If for any reason you’re trying to do an unattended download of the file or downloading it on a resource-limited environment, this will prevent direct use of the link.
It seems that google exposes a confirmation key with the advice page, that must match a value returned with the next request. So the process transits within four main urls, starting from the (supposed) direct public link of the file:
- https:// docs.google.com/open?id=…
- https:// docs.google.com/uc?id=…&export=download&revid=…
- https:// docs.google.com/uc?export=download&confirm=SqLb&id=…&revid=…/…
- https:// doc-0s-ak-docs.googleusercontent.com/docs/securesc/…
The first url redirects after various steps to a page in which the next url of the process can be catch with:
This will be the second url of the process: this is the one which will ends up setting a “confirm” random value inside this final step’s url. This value seems to have a corresponding and different one on the response url inside the page: this value inside the page must be captured in order to form a new url similar to the 3 step: this time the cookie (previously set by google) returned will match the url value and it’ll eventually (after some redirections) end on an url like that of the 4 step, which is finally the one which will directly download the file.
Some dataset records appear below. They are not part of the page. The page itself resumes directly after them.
/-- **P-TYPE PIECES ANYWHERE (placement, rule (2)).**  A bounded open piece `U` with `R = ε y + e x² + f x + g > 0`
on `U` and frontier on the wall locus of `R`, lines `ℓ`, conic walls `q` (non-degenerate when `ε = 0`):
`[U, γ√R] ∈ InBaker`. [KontsevichZagier2001 §1.2 rules (1)–(3); this node] -/
theorem InBaker.of_Pbdd (γ ε e f g : ℚ) {n m : ℕ} (ℓ : Fin n → Wall) (q : Fin m → Wall)
    (hq : ε ≠ 0 ∨ ∀ j, ∃ w : Fin 2 → ℝ, prad ε e f g w ≠ ((q j).eval (w 0) (w 1)) ^ 2)
    (σ : KZ.IntegralRep 2) (hσo : IsOpen σ.domain) (hσb : Bornology.IsBounded σ.domain)
    (hD : ∀ w ∈ σ.domain, 0 < prad ε e f g w)
    (hσi : ∀ w ∈ σ.domain, σ.integrand w = (γ : ℝ) * √(prad ε e f g w))
    (hfr : ∀ w ∈ closure σ.domain, w ∉ σ.domain → w ∈ wallLocus (prad ε e f g) ℓ q) :
    InBaker (KZ.of σ) := by
  obtain ⟨N, hN, hI⟩ := exists_place_subset_Icc hσb
  have hNq : (N : ℚ) ≠ 0 := by exact_mod_cast hN.ne'
  have hdet : (AffMap.place (N : ℚ)).det ≠ 0 := by
    rw [AffMap.place_det]; exact one_div_ne_zero (pow_ne_zero 2 hNq)
  have hRp : ∀ p : Fin 2 → ℝ, prad (ε * N) (e * N ^ 2) (f * N - e * N ^ 2)
      (g + e * N ^ 2 / 4 - (ε + f) * N / 2) ((AffMap.place (N : ℚ)).toFun p) = prad ε e f g p :=
    fun p => prad_place ε e f g N hNq p
  obtain ⟨τ, hτd, hτi⟩ := exists_pRep ((AffMap.place (N : ℚ)).isSemialgebraic_image σ.isSemialgebraic_domain)
    ((AffMap.place (N : ℚ)).isBounded_image hσb)
    (γ * N ^ 2) (ε * N) (e * N ^ 2) (f * N - e * N ^ 2) (g + e * N ^ 2 / 4 - (ε + f) * N / 2)
  refine (AffMap.place (N : ℚ)).inBaker_to hdet σ τ hτd (fun p hp => ?_) ?_
  · rw [hτi _ (by rw [hτd]; exact mem_image_of_mem _ hp), hRp, hσi p hp, AffMap.place_det]
    have hN' : (N : ℝ) ≠ 0 := by exact_mod_cast hN.ne'
    push_cast
    rw [abs_of_pos (by positivity)]
    field_simp
  refine InBaker.of_Prad (γ * N ^ 2) (ε * N) (e * N ^ 2) (f * N - e * N ^ 2)
    (g + e * N ^ 2 / 4 - (ε + f) * N / 2)
    (fun i => (ℓ i).precomp (AffMap.place (N : ℚ)).inv) (fun j => (q j).precomp (AffMap.place (N : ℚ)).inv)
    ?_ τ (by rw [hτd]; exact (AffMap.place (N : ℚ)).isOpen_image hdet hσo) (by rw [hτd]; exact hI)
    ?_ hτi ?_
  · rcases hq with hε | hq
    · exact Or.inl (mul_ne_zero hε hNq)
    · refine Or.inr fun j => ?_
      obtain ⟨w, hw⟩ := hq j
      refine ⟨(AffMap.place (N : ℚ)).toFun w, ?_⟩
      rw [hRp, Wall.precomp_eval, (AffMap.place (N : ℚ)).inv_toFun hdet]
      exact hw
  · rw [hτd]
    rintro _ ⟨p, hp, rfl⟩
    rw [hRp]
    exact hD p hp
  · rw [hτd]
    exact wallLocus_transport (AffMap.place (N : ℚ)) hdet hRp
      (fun i p => by rw [Wall.precomp_eval, (AffMap.place (N : ℚ)).inv_toFun hdet])
      (fun i hg => Wall.precomp_gen _ ((AffMap.place (N : ℚ)).inv_det_ne hdet) hg)
      (fun j p => by rw [Wall.precomp_eval, (AffMap.place (N : ℚ)).inv_toFun hdet]) hfr

/-- **P-TYPE PIECES IN A RATIONAL AFFINE FRAME (rule (2)).**  If the radicand is `R ∘ M` for the P-type `R` and a
rational affine `M` with `det M ≠ 0`, a bounded open piece with `R ∘ M > 0` and frontier on the wall locus of
`R ∘ M` (lines `ℓ`, conic walls `q`, non-degenerate when `ε = 0`) carries `[U, γ√(R ∘ M)] ∈ InBaker`.
[KontsevichZagier2001 §1.2 rules (1)–(3); this node] -/
theorem InBaker.of_Paff (M : AffMap) (hdet : M.det ≠ 0) (γ ε e f g : ℚ) {n m : ℕ} (ℓ : Fin n → Wall)
    (q : Fin m → Wall)
    (hq : ε ≠ 0 ∨ ∀ j, ∃ p : Fin 2 → ℝ, prad ε e f g (M.toFun p) ≠ ((q j).eval (p 0) (p 1)) ^ 2)
    (σ : KZ.IntegralRep 2) (hσo : IsOpen σ.domain) (hσb : Bornology.IsBounded σ.domain)
    (hD : ∀ p ∈ σ.domain, 0 < prad ε e f g (M.toFun p))
    (hσi : ∀ p ∈ σ.domain, σ.integrand p = (γ : ℝ) * √(prad ε e f g (M.toFun p)))
    (hfr : ∀ p ∈ closure σ.domain, p ∉ σ.domain →
      p ∈ wallLocus (fun p => prad ε e f g (M.toFun p)) ℓ q) :
    InBaker (KZ.of σ) := by
  obtain ⟨τ, hτd, hτi⟩ := exists_pRep (M.isSemialgebraic_image σ.isSemialgebraic_domain)
    (M.isBounded_image hσb) (γ / |M.det|) ε e f g
  refine M.inBaker_to hdet σ τ hτd (fun p hp => ?_) ?_
  · rw [hτi _ (by rw [hτd]; exact mem_image_of_mem _ hp), hσi p hp]
    have hd : (M.det : ℝ) ≠ 0 := by exact_mod_cast hdet
    have ha : |(M.det : ℝ)| ≠ 0 := abs_ne_zero.2 hd
    push_cast
    field_simp
  refine InBaker.of_Pbdd (γ / |M.det|) ε e f g (fun i => (ℓ i).precomp M.inv) (fun j => (q j).precomp M.inv)
    ?_ τ (by rw [hτd]; exact M.isOpen_image hdet hσo) (by rw [hτd]; exact M.isBounded_image hσb) ?_ hτi ?_
  · rcases hq with hε | hq
    · exact Or.inl hε
    · refine Or.inr fun j => ?_
      obtain ⟨p, hp⟩ := hq j
      exact ⟨M.toFun p, by rw [Wall.precomp_eval, M.inv_toFun hdet]; exact hp⟩
  · rw [hτd]
    rintro _ ⟨p, hp, rfl⟩
    exact hD p hp
  · rw [hτd]
    exact wallLocus_transport M hdet (fun p => rfl)
      (fun i p => by rw [Wall.precomp_eval, M.inv_toFun hdet])
      (fun i hg => Wall.precomp_gen _ (M.inv_det_ne hdet) hg)
      (fun j p => by rw [Wall.precomp_eval, M.inv_toFun hdet]) hfr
Too much hassle for a single clean command line…
So, I’ve written a perl script that does all the work. With the help of wget, of course, which can follow “302” HTTP redirections, and load and store cookies. Neat tool!
Here it is at git repository.
The script runs on *nix… and also on a Windows with Perl and wget in the PATH.
There is a new v2.0 version intended to resume partially downloaded files.
For now, it lives on a different branch than the usual v1.x gdown.pl. Note that v2.0 may require wget v17 at least. It can also introduce a little initial delay in the download because it must detect when the real download begins after all the Google Drive redirections (this is not needed in v1.x).
I’d like to have posted the code here, but wordpress templates are a complete mess… I’d prefer plain text. Really.
Next lines correspond to a previous version of gdown.pl: from v1.1 on, it already uses –no-check-certificate by default.
Certificates can pose a problem on your system, because Google uses https all the time:
ERROR: Certificate verification error for drive.google.com: unable to get local issuer certificate
To connect to drive.google.com insecurely, use `–no-check-certificate’.
Unable to establish SSL connection.
If this is the case, install the “ca-certificates” package on your system, or replace “wget” in one line at the end of the script for “wget –no-check-certificate”.